ChatGPT and similar models are trained primarily on content scraped from the Internet, like websites, e-books, social media platforms, and conversational data (from chat logs, comment sections, etc).  It may seem like the sheer scale of this data would lead to a diverse dataset, but the Internet is not equally accessible to all groups. Additionally, more mainstream content tends to be scraped for inclusion in the training data. This means that overall Web content is not representative of the population, and tends to skew toward younger, male, English-dominated viewpoints. (For more read Bender and Gebru, et al. "On the Danger of Stochastic Parrots".)

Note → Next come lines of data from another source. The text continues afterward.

import Summits.Ventures.HodgeRepro.CyclicFourier

/-!
# Two odd primes: the lifting lemma for a divisor, a Bézout CRT, the rectangle identity and the periodicity dichotomy

Blind re-derivation cell `pub-hodge-repro`, seat `p1` (gen 8).  Toolkit for `CyclicTwoPrimesNoSingleClass.lean`
(cyclic groups of order `N = 2pq`, `p ≠ q` odd primes), on top of `CyclicFourier.lean`:

* `exists_eq_mul_of_mul_eq_zero` — in `ℤ/(ab)`, `a z = 0` forces `z ∈ b ℤ`;
* `shift_eq_of_char_dvd` — the lifting lemma of `CyclicPrimePowerNoSingleClass.shift_eq_of_char` for an arbitrary odd
  divisor `g ∣ N/2` (`N = g P`, `P` even, `k'` coprime to `P`, `f` `P`-periodic, `ψ(g k' d) = −1` ⟹ `f(x + d) = f(x + N/2)`);
* `exists_crt` — if `u ≡ v (mod 2)` (as `pq (u − v) = 0`) then some `w` is `≡ u (mod 2q)` and `≡ v (mod 2p)`
  (`p (w − u) = 0`, `q (w − v) = 0`), via Bézout coefficients `p A + q B = 1`;
* `rect` — **rectangle identity**: if `𝓕f` is supported on `{2q k = 0} ∪ {2p k = 0}` then
  `f(x) − f(y) = f(x') − f(y')` whenever `p(x − x') = 0`, `p(y − y') = 0`, `q(x − y) = 0`, `q(x' − y') = 0`
  (Fourier inversion: every `k` in the support kills one of the two differences);
* `periodic_dichotomy` — a `{0,1}`-valued, CM-antiperiodic function on `ℤ/2pq` satisfying the rectangle identity is
  `2p`-periodic or `2q`-periodic (parity bookkeeping through `ψ(pq · w) = ±1`).
-/

set_option autoImplicit false

open Finset AddChar ZMod
open scoped Pointwise

namespace HodgeRepro.CyclicQuad

variable {N : ℕ} [NeZero N]

/-! ### Arithmetic in `ℤ/N` -/

/-- If `N = a b` and `a z = 0` in `ℤ/N` then `z` is a multiple of `b`. -/
theorem exists_eq_mul_of_mul_eq_zero {a b : ℕ} (hN : N = a * b) (ha : 0 < a) (z : ZMod N)
    (h : (a : ZMod N) * z = 0) : ∃ t : ℕ, z = (b : ZMod N) * t := by
  have hw : ((a * z.val : ℕ) : ZMod N) = 0 := by rw [Nat.cast_mul, ZMod.natCast_zmod_val]; exact h
  rw [ZMod.natCast_eq_zero_iff] at hw
  have hw2 : a * b ∣ a * z.val := by rw [← hN]; exact hw
  obtain ⟨t, ht⟩ := Nat.dvd_of_mul_dvd_mul_left ha hw2
  exact ⟨t, by rw [← ZMod.natCast_zmod_val z, ht, Nat.cast_mul]⟩

omit [NeZero N] in
/-- `(N : ℤ/N) = 0`, in the form `N = 2 m`. -/
theorem natCast_two_mul_eq_zero {m : ℕ} (hN : N = 2 * m) : ((2 * m : ℕ) : ZMod N) = 0 := by
  rw [← hN, ZMod.natCast_self]

/-- **Bézout CRT.**  `N = 2pq`, `p, q` coprime: if `pq (u − v) = 0` then some `w` satisfies `p (w − u) = 0` and
`q (w − v) = 0`. -/
theorem exists_crt {p q : ℕ} (hN : N = 2 * (p * q)) (hpq : Nat.Coprime p q) (u v : ZMod N)
    (huv : ((p * q : ℕ) : ZMod N) * (u - v) = 0) :
    ∃ w : ZMod N, (p : ZMod N) * (w - u) = 0 ∧ (q : ZMod N) * (w - v) = 0 := by
  have hpq0 : 0 < p * q :=
    Nat.pos_of_ne_zero (fun h0 => NeZero.ne N (by rw [hN, h0, Nat.mul_zero]))
  obtain ⟨t, ht⟩ := exists_eq_mul_of_mul_eq_zero (a := p * q) (b := 2) (by rw [hN]; ring) hpq0 (u - v) huv
  have hbez : (p : ℤ) * Nat.gcdA p q + (q : ℤ) * Nat.gcdB p q = 1 := by
    have h := Nat.gcd_eq_gcd_ab p q
    rw [hpq.gcd_eq_one] at h
    exact_mod_cast h.symm
  have hbezN : (p : ZMod N) * (Nat.gcdA p q : ZMod N) + (q : ZMod N) * (Nat.gcdB p q : ZMod N) = 1 := by
    have h := congrArg (Int.cast : ℤ → ZMod N) hbez
    push_cast at h
    exact h
  have hN0 := natCast_two_mul_eq_zero hN
  refine ⟨u - (2 : ZMod N) * t * ((Nat.gcdB p q : ZMod N) * q), ?_, ?_⟩
  · have e : (p : ZMod N) * (u - 2 * t * ((Nat.gcdB p q : ZMod N) * q) - u) =
        -(((2 * (p * q) : ℕ) : ZMod N) * t * (Nat.gcdB p q : ZMod N)) := by push_cast; ring
    rw [e, hN0]; ring
  · have e1 : u - 2 * t * ((Nat.gcdB p q : ZMod N) * q) - v =
        (2 : ZMod N) * t * (1 - (q : ZMod N) * (Nat.gcdB p q : ZMod N)) := by
      have h2 : u - v = (2 : ZMod N) * t := by rw [ht]; push_cast; ring
      linear_combination h2
    have e2 : (1 : ZMod N) - (q : ZMod N) * (Nat.gcdB p q : ZMod N) =
        (p : ZMod N) * (Nat.gcdA p q : ZMod N) := by linear_combination -hbezN
    rw [e1, e2]
    have e3 : (q : ZMod N) * (2 * t * ((p : ZMod N) * (Nat.gcdA p q : ZMod N))) =
        ((2 * (p * q) : ℕ) : ZMod N) * t * (Nat.gcdA p q : ZMod N) := by push_cast; ring
    rw [e3, hN0]; ring

/-! ### The lifting lemma for an odd divisor `g ∣ N/2` -/

/-- **Lifting.**  `N = g P` with `g` odd, `P` even, `k'` coprime to `P`, `f` `P`-periodic, and `ψ(g k' d) = -1`: then
`f(x + d) = f(x + N/2)` for every `x`. -/
theorem shift_eq_of_char_dvd {m g P k' : ℕ} (hN : N = 2 * m) (hgm : g ∣ m) (hP : N = g * P)
    (hP2 : 2 ∣ P) (hg : Odd g) (hk' : Nat.Coprime k' P) (f : ZMod N → ℂ)
    (hper : ∀ x, f (x + (P : ZMod N)) = f x) (d : ZMod N)
    (hd : stdAddChar (((g * k' : ℕ) : ZMod N) * d) = -1) (x : ZMod N) :
    f (x + d) = f (x + (m : ZMod N)) := by
  have hg0 : 0 < g := hg.pos
  have hzk : (stdAddChar ((g : ZMod N) * d)) ^ k' = -1 := by
    rw [← map_nsmul_eq_pow, nsmul_eq_mul, ← hd]
    congr 1; push_cast; ring
  have hzP : (stdAddChar ((g : ZMod N) * d)) ^ P = 1 := by
    rw [← map_nsmul_eq_pow, nsmul_eq_mul, ← mul_assoc, ← Nat.cast_mul, mul_comm P g, ← hP,
      ZMod.natCast_self, zero_mul, map_zero_eq_one]
  have hz1 := eq_neg_one_of_pow_eq_neg_one hzP hP2 hk' hzk
  have h2 : (g : ZMod N) * d = (m : ZMod N) := (stdAddChar_eq_neg_one_iff hN _).mp hz1
  obtain ⟨m', hm'⟩ := hgm
  have h3 : (g : ZMod N) * (d - (m' : ZMod N)) = 0 := by
    rw [mul_sub, h2, hm', Nat.cast_mul, sub_self]
  obtain ⟨l, hl⟩ := exists_eq_mul_of_mul_eq_zero hP hg0 (d - (m' : ZMod N)) h3
  have hP' : P = 2 * m' := by
    have e : g * P = g * (2 * m') := by rw [← hP, hN, hm']; ring
    exact Nat.eq_of_mul_eq_mul_left hg0 e
  obtain ⟨t, ht⟩ := hg
  have h4 : (m : ZMod N) = (m' : ZMod N) + (P : ZMod N) * (t : ZMod N) := by
    have e : m = m' + P * t := by rw [hP', hm', ht]; ring
    rw [e]; push_cast; ring
  have hd' : d = (m' : ZMod N) + (P : ZMod N) * l := by rw [← hl]; ring
  have key : ∀ (y : ZMod N) (n : ℕ), f (y + (P : ZMod N) * n) = f y := fun y n => by
    have := periodic_nsmul hper n y
    rwa [nsmul_eq_mul, mul_comm] at this
  rw [hd', h4, ← add_assoc, ← add_assoc, key, key]

/-! ### The rectangle identity -/

/-- Characters are constant along a coset of the kernel: if `N = c · P'`, `c (a − b) = 0` and `P' k = 0` then
`ψ(k a) = ψ(k b)`. -/
theorem stdAddChar_mul_eq_of_ker {c P' : ℕ} (hNc : N = c * P') (hc : 0 < c) {a b : ZMod N}
    (hab : (c : ZMod N) * (a - b) = 0) {k : ZMod N} (hk : (P' : ZMod N) * k = 0) :
    stdAddChar (k * a) = stdAddChar (k * b) := by
  obtain ⟨t, ht⟩ := exists_eq_mul_of_mul_eq_zero hNc hc (a - b) hab
  have e : k * a = k * b + t * ((P' : ZMod N) * k) := by
    have : a = b + (P' : ZMod N) * t := by rw [← ht]; ring
    rw [this]; ring
  rw [e, hk, mul_zero, add_zero]

/-- **Rectangle identity.**  `N = 2pq`; if `𝓕f` is supported on `{k : 2q k = 0} ∪ {k : 2p k = 0}`, then
`f(x) − f(y) = f(x') − f(y')` whenever `p(x − x') = 0`, `p(y − y') = 0`, `q(x − y) = 0`, `q(x' − y') = 0`. -/
theorem rect {p q : ℕ} (hNp : N = p * (2 * q)) (hNq : N = q * (2 * p)) (hp : 0 < p) (hq : 0 < q)
    (f : ZMod N → ℂ)
    (hsupp : ∀ k, ZMod.dft f k ≠ 0 → ((2 * q : ℕ) : ZMod N) * k = 0 ∨ ((2 * p : ℕ) : ZMod N) * k = 0)
    {x y x' y' : ZMod N} (hx : (p : ZMod N) * (x - x') = 0) (hy : (p : ZMod N) * (y - y') = 0)
    (hxy : (q : ZMod N) * (x - y) = 0) (hxy' : (q : ZMod N) * (x' - y') = 0) :
    f x - f y = f x' - f y' := by
  rw [apply_eq_inv_sum f x, apply_eq_inv_sum f y, apply_eq_inv_sum f x', apply_eq_inv_sum f y',
    ← mul_sub, ← mul_sub, ← Finset.sum_sub_distrib, ← Finset.sum_sub_distrib]
  congr 1
  refine Finset.sum_congr rfl (fun k _ => ?_)
  by_cases hk : ZMod.dft f k = 0
  · rw [hk]; ring
  · rcases hsupp k hk with h | h
    · rw [stdAddChar_mul_eq_of_ker hNp hp hx h, stdAddChar_mul_eq_of_ker hNp hp hy h]
    · rw [stdAddChar_mul_eq_of_ker hNq hq hxy h, stdAddChar_mul_eq_of_ker hNq hq hxy' h]; ring

/-! ### The periodicity dichotomy -/

/-- Four `{0,1}`-values with `a − b = c − d` and `a ≠ b` force `c = a`. -/
theorem eq_of_sub_eq_sub_of_ne {a b c d : ℂ} (ha : a = 0 ∨ a = 1) (hb : b = 0 ∨ b = 1)
    (hc : c = 0 ∨ c = 1) (hd : d = 0 ∨ d = 1) (h : a - b = c - d) (hab : a ≠ b) : c = a := by
  rcases ha with rfl | rfl <;> rcases hb with rfl | rfl <;> rcases hc with rfl | rfl <;>
    rcases hd with rfl | rfl <;> first | exact absurd rfl hab | rfl | (norm_num at h)

/-- `ψ(N/2 · w)` is `±1`. -/
theorem stdAddChar_half_mul {m : ℕ} (hN : N = 2 * m) (w : ZMod N) :
    stdAddChar ((m : ZMod N) * w) = 1 ∨ stdAddChar ((m : ZMod N) * w) = -1 := by
  have h2 : stdAddChar ((m : ZMod N) * w) ^ 2 = 1 := by
    rw [← map_nsmul_eq_pow, nsmul_eq_mul, ← mul_assoc, ← Nat.cast_mul, natCast_two_mul_eq_zero hN,
      zero_mul, map_zero_eq_one]
  exact sq_eq_one_iff.mp h2

/-- `ψ(N/2 · N/2) = -1` when `N/2` is odd. -/
theorem stdAddChar_half_mul_half {m : ℕ} (hN : N = 2 * m) (hm : Odd m) :
    stdAddChar ((m : ZMod N) * (m : ZMod N)) = -1 := by
  rw [← nsmul_eq_mul, map_nsmul_eq_pow, stdAddChar_half hN, hm.neg_one_pow]

/-- `ψ(N/2 · w) = 1` means `N/2 · w = 0`. -/
theorem half_mul_eq_zero_of_stdAddChar {m : ℕ} (w : ZMod N)
    (h : stdAddChar ((m : ZMod N) * w) = 1) : (m : ZMod N) * w = 0 :=
  injective_stdAddChar (h.trans (map_zero_eq_one _).symm)

/-- **Dichotomy.**  `N = 2pq`, `p, q` coprime, `pq` odd; a `{0,1}`-valued `f` with the CM antiperiodicity and the
rectangle identity is `2p`-periodic (`q(x − y) = 0 → f x = f y`) or `2q`-periodic (`p(x − y) = 0 → f x = f y`). -/
theorem periodic_dichotomy {p q : ℕ} (hN : N = 2 * (p * q)) (hpq : Nat.Coprime p q) (hodd : Odd (p * q))
    (hp : 0 < p) (hq : 0 < q) (f : ZMod N → ℂ) (hf01 : ∀ x, f x = 0 ∨ f x = 1)
    (hanti : ∀ x, f (x + ((p * q : ℕ) : ZMod N)) = 1 - f x)
    (hrect : ∀ x y x' y' : ZMod N, (p : ZMod N) * (x - x') = 0 → (p : ZMod N) * (y - y') = 0 →
      (q : ZMod N) * (x - y) = 0 → (q : ZMod N) * (x' - y') = 0 → f x - f y = f x' - f y') :
    (∀ x y, (q : ZMod N) * (x - y) = 0 → f x = f y) ∨
      (∀ x y, (p : ZMod N) * (x - y) = 0 → f x = f y) := by
  by_cases h2p : ∀ x y, (q : ZMod N) * (x - y) = 0 → f x = f y
  · exact Or.inl h2p
  right
  obtain ⟨x₀, y₀, hxy₀, hne₀⟩ : ∃ x₀ y₀ : ZMod N, (q : ZMod N) * (x₀ - y₀) = 0 ∧ f x₀ ≠ f y₀ := by
    by_contra hcon
    apply h2p
    intro x y hxy
    by_contra hne
    exact hcon ⟨x, y, hxy, hne⟩
  set M : ZMod N := ((p * q : ℕ) : ZMod N) with hM
  have hNp : N = p * (2 * q) := by rw [hN]; ring
  have hNq : N = q * (2 * p) := by rw [hN]; ring
  have hN0 := natCast_two_mul_eq_zero hN
  -- `pq (a − b) = 0` follows from `p (a − b) = 0` or from `q (a − b) = 0`
  have hMp : ∀ {a b : ZMod N}, (p : ZMod N) * (a - b) = 0 → M * (a - b) = 0 := by
    intro a b h
    obtain ⟨t, ht⟩ := exists_eq_mul_of_mul_eq_zero hNp hp (a - b) h
    rw [ht, hM]
    have e : ((p * q : ℕ) : ZMod N) * (((2 * q : ℕ) : ZMod N) * t) =
        ((2 * (p * q) : ℕ) : ZMod N) * ((q : ZMod N) * t) := by push_cast; ring
    rw [e, hN0, zero_mul]
  have hMq : ∀ {a b : ZMod N}, (q : ZMod N) * (a - b) = 0 → M * (a - b) = 0 := by
    intro a b h
    obtain ⟨t, ht⟩ := exists_eq_mul_of_mul_eq_zero hNq hq (a - b) h
    rw [ht, hM]
    have e : ((p * q : ℕ) : ZMod N) * (((2 * p : ℕ) : ZMod N) * t) =
        ((2 * (p * q) : ℕ) : ZMod N) * ((p : ZMod N) * t) := by push_cast; ring
    rw [e, hN0, zero_mul]
  intro x x' hxx'
  -- a witness pair of the parity of `x`
  obtain ⟨x₁, y₁, hxy₁, hne₁, hpar₁⟩ : ∃ x₁ y₁ : ZMod N, (q : ZMod N) * (x₁ - y₁) = 0 ∧ f x₁ ≠ f y₁ ∧
      M * (x₁ - x) = 0 := by
    rcases stdAddChar_half_mul hN (x₀ - x) with h | h
    · exact ⟨x₀, y₀, hxy₀, hne₀, half_mul_eq_zero_of_stdAddChar _ h⟩
    · refine ⟨x₀ + M, y₀ + M, ?_, ?_, ?_⟩
      · rw [show x₀ + M - (y₀ + M) = x₀ - y₀ by ring]; exact hxy₀
      · rw [hM, hanti, hanti]; intro h'; apply hne₀; linear_combination -h'
      · apply half_mul_eq_zero_of_stdAddChar
        rw [show (M : ZMod N) * (x₀ + M - x) = M * (x₀ - x) + M * M by ring, map_add_eq_mul, hM, h,
          stdAddChar_half_mul_half hN hodd]
        norm_num
  -- `f` is constant on the `2q`-class of `x₁`
  have hα : ∀ X, (p : ZMod N) * (X - x₁) = 0 → f X = f x₁ := by
    intro X hX
    have hpar : M * (y₁ - X) = 0 := by
      have e : y₁ - X = -(x₁ - y₁) + (x₁ - X) := by ring
      rw [e, mul_add, mul_neg, hMq hxy₁, hMp (by rw [← neg_sub, mul_neg, hX, neg_zero]), neg_zero,
        add_zero]
    obtain ⟨Y, hY1, hY2⟩ := exists_crt hN hpq y₁ X hpar
    have h := hrect x₁ y₁ X Y (by rw [← neg_sub, mul_neg, hX, neg_zero])
      (by rw [← neg_sub, mul_neg, hY1, neg_zero]) hxy₁ (by rw [← neg_sub, mul_neg, hY2, neg_zero])
    exact eq_of_sub_eq_sub_of_ne (hf01 x₁) (hf01 y₁) (hf01 X) (hf01 Y) h hne₁
  -- `x ≡ x' (mod 2q)`: compare both with the class of `x₁`
  obtain ⟨Y, hY1, hY2⟩ := exists_crt hN hpq x₁ x hpar₁
  have hpar' : M * (x₁ - x') = 0 := by
    have e : x₁ - x' = (x₁ - x) + (x - x') := by ring
    rw [e, mul_add, hpar₁, hMp hxx', add_zero]
  obtain ⟨Y', hY1', hY2'⟩ := exists_crt hN hpq x₁ x' hpar'
  have h := hrect x Y x' Y' hxx' (by
      have e : Y - Y' = (Y - x₁) - (Y' - x₁) := by ring
      rw [e, mul_sub, hY1, hY1', sub_zero])
    (by rw [← neg_sub, mul_neg, hY2, neg_zero]) (by rw [← neg_sub, mul_neg, hY2', neg_zero])
  have hY : f Y = f x₁ := hα Y hY1
  have hY' : f Y' = f x₁ := hα Y' hY1'
  linear_combination h + hY - hY'

end HodgeRepro.CyclicQuad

Models trained on this data may pick up on certain demographic, cultural, ideological, and political biases in the content. Much of this web content is English which introduces linguistic biases. There may also be temporal biases, because the data is from a specific time range, and may become divorced from its original context.  All of these factors can lead to generative AI not only producing biased results, but also perpetuating and amplifying existing biases. (For more read Emilio Ferrara, "Should ChatGPT be Biased? Challenges and Risks of Bias in Large Language Models" )

Security and Privacy

It is safe to assume that -- in some way or another -- any information you put into a AI-based tool is being used to further train the machine learning model. If you choose to use these tools, you'll want to make sure you're never putting personal or secure information about you or anyone else in your chats. You should also read through any user agreements if you sign up to use a particular service and make your own decision if you are comfortable agreeing to the terms. If one of your class projects requires the use of a particular technology that you do not wish to create an account for, you can ask your instructor for an alternative way to complete the assignment. 

Labor and Copyright

Where does the content come from? Because machine learning takes huge inputs of data sets, many models use information from the internet in their training. Artists and authors have criticized AI-based tools for using their work without compensation or credit. If an AI-based image generator can produce work in the style of a certain artist, should that be seen as stealing, or paying homage?

Environmental Impact

Generative AI models have large carbon footprints.The vast amount of data that goes into these models requires the use of many powerful computers located in data centers around the world. These data centers are massive consumers of electricity and water.  There are also environmental costs to the extraction of raw material, manufacture, and transportation of the hardware. When these data centers are built in low-and middle- income countries they can divert already scarce resources from local needs and exacerbate existing inequalities.

Read more:

Examples of Bias in AI

  • This Bloomberg Report on the image generator Stable Diffusion. When prompted for images of people in high-paying and low-paying professions, it showed an association between lighter skin tones and higher paying jobs and darker skin tones and lower paying jobs. Images of men were more dominant in the dataset overall.
  • Digital artist Nettrice Gaskins examines how Midjourney creates very different images when prompted to show a "boy on a bicycle" versus a "black boy on a tricycle"
  • Another study showed that, although ChatGPT has been trained to avoid hate speech when prompted to directly insult a particular group, it can be manipulated into adopting "toxic" and racist personas.
  • Researchers prompted 14 different language models to agree or disagree with 62 political statements, and plotted responses on a political compass and found distinct political tendencies among them. Models trained on data from right- and left-leaning sources became more right- or left- leaning respectively. Read the MIT Technology Review summary or the original paper.

In some cases, models may have been improved as a result of these and other similar reports. But you can test it out for yourself! Try doing similar experiments with generative AI models of your choice and see what biases you notice!